* [What you have to do] Within the records below, filter for lines carrying the word "open" and copy them.

* [Stored items]
--------

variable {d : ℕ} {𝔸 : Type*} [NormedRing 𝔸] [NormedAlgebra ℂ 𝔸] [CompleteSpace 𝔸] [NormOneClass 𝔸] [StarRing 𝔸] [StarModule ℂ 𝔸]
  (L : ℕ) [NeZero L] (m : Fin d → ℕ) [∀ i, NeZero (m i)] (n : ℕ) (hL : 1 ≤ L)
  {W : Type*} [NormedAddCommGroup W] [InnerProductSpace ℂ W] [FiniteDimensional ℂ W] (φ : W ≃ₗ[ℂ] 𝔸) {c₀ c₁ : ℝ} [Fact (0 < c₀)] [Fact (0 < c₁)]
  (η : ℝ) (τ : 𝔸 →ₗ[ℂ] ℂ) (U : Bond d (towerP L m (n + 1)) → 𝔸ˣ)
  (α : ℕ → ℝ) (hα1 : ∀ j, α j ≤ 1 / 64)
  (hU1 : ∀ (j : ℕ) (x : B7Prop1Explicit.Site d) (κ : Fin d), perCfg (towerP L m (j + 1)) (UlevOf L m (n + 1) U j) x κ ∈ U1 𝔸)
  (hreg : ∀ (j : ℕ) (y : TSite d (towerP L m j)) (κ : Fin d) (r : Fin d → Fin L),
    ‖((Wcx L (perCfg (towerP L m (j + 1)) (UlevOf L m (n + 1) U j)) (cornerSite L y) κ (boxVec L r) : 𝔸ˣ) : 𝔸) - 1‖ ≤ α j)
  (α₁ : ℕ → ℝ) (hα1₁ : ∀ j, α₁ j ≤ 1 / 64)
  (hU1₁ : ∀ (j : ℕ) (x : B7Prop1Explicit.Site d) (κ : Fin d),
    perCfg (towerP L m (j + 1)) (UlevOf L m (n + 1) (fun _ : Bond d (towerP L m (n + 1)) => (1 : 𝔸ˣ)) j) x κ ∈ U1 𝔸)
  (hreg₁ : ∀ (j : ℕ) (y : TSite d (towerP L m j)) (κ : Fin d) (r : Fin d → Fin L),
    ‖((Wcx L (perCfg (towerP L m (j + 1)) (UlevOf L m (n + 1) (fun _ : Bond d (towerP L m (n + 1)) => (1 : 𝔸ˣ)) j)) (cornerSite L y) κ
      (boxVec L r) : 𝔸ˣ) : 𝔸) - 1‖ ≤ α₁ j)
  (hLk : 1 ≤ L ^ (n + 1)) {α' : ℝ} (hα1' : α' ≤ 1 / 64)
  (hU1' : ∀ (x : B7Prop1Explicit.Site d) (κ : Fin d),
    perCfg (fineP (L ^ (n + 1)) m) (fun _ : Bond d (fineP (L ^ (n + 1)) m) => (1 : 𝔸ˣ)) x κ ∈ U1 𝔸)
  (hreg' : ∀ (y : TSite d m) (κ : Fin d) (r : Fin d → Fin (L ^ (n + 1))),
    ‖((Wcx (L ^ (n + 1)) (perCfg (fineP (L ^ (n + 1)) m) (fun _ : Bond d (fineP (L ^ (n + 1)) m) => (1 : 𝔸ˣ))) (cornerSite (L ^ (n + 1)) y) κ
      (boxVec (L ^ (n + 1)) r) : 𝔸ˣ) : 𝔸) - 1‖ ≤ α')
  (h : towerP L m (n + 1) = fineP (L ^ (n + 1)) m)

--------

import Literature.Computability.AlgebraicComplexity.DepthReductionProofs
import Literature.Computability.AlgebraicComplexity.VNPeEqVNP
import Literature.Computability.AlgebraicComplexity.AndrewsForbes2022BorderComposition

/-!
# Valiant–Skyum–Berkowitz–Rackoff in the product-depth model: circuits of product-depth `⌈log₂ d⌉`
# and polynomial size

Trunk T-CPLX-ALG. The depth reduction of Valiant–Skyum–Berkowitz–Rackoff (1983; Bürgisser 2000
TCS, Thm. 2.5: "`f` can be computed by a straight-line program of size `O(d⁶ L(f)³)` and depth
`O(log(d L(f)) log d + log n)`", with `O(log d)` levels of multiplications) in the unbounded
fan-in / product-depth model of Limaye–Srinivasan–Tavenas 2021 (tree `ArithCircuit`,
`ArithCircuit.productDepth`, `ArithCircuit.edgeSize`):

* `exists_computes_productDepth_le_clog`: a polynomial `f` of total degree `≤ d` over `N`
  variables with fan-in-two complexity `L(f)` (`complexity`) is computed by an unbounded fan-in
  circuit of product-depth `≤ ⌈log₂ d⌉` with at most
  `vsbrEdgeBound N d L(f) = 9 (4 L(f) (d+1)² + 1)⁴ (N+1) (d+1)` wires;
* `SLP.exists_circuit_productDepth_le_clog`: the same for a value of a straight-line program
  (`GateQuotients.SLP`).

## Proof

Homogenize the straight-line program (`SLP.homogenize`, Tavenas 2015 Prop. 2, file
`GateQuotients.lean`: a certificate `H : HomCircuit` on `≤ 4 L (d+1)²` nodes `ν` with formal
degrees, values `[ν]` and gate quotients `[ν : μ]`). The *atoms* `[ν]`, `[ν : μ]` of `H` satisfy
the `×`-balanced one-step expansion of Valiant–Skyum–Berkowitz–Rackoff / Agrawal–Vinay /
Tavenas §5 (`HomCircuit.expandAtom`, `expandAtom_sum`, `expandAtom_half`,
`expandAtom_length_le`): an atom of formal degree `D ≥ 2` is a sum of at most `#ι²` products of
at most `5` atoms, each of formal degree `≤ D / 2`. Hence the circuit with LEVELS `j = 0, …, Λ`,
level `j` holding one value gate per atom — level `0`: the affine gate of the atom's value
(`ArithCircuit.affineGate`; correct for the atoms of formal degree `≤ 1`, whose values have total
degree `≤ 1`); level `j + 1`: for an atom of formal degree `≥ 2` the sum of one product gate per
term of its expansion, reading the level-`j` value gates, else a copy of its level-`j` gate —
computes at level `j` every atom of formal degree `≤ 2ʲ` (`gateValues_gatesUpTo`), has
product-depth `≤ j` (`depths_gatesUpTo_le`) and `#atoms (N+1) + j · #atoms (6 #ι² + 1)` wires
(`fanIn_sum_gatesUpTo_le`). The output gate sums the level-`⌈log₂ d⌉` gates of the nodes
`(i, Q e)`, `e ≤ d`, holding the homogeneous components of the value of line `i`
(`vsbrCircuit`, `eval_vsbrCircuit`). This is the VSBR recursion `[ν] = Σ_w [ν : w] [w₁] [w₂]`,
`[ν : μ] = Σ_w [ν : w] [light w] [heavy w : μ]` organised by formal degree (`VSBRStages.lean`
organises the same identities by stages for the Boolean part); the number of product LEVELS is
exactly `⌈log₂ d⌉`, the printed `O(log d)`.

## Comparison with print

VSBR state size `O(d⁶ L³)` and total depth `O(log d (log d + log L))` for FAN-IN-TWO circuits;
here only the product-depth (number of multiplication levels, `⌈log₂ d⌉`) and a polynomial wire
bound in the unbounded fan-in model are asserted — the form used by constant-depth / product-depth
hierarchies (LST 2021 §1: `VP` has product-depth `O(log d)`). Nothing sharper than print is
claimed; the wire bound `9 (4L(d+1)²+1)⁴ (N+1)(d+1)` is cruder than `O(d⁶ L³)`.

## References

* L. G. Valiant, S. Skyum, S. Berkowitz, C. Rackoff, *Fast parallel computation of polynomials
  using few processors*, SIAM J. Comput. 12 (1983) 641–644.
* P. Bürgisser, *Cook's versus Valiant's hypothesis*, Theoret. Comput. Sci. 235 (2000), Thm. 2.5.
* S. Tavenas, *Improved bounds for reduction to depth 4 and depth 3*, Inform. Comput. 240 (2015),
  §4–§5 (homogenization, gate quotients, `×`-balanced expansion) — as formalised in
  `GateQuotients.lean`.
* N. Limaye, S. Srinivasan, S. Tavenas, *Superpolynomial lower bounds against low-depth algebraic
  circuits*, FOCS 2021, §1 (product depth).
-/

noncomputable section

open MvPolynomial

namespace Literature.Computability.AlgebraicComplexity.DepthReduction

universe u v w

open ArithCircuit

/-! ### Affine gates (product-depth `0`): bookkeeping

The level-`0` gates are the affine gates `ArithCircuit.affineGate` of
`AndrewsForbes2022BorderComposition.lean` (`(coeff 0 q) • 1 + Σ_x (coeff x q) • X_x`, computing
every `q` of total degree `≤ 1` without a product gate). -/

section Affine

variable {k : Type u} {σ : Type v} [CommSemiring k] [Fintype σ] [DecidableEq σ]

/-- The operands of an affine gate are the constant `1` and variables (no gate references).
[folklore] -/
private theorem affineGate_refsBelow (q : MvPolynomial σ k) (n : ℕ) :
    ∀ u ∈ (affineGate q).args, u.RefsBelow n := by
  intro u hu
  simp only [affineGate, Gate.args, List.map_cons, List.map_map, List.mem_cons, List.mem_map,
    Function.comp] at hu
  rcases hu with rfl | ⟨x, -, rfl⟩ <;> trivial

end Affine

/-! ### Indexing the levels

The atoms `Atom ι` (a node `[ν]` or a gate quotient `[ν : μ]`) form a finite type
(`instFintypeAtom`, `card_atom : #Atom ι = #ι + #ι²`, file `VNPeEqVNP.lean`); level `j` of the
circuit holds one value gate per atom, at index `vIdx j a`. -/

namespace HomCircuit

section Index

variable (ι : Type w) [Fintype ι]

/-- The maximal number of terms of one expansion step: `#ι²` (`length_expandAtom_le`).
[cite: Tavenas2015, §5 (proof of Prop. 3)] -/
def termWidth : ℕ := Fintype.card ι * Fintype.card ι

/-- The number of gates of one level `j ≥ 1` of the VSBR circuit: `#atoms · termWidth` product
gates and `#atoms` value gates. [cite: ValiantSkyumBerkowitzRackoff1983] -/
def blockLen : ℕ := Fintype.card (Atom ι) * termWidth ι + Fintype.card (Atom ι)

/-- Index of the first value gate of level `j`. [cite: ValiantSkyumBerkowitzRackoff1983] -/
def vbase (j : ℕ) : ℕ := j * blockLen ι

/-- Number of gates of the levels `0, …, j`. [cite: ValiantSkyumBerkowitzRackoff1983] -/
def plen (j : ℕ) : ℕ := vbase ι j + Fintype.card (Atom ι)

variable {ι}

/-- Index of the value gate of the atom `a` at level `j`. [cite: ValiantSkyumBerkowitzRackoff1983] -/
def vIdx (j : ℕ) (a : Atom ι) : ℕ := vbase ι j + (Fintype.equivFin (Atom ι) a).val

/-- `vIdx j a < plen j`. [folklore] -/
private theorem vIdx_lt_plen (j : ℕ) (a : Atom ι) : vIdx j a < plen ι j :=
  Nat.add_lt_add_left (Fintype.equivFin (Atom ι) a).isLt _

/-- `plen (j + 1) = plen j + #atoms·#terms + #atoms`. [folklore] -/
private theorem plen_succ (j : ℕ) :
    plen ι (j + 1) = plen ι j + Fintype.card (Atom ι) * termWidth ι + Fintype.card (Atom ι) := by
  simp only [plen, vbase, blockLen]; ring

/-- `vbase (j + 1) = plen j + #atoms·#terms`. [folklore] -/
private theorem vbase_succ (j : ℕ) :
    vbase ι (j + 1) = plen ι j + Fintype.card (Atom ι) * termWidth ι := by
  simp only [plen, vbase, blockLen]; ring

--------

* [Your solution]
open MvPolynomial
open ArithCircuit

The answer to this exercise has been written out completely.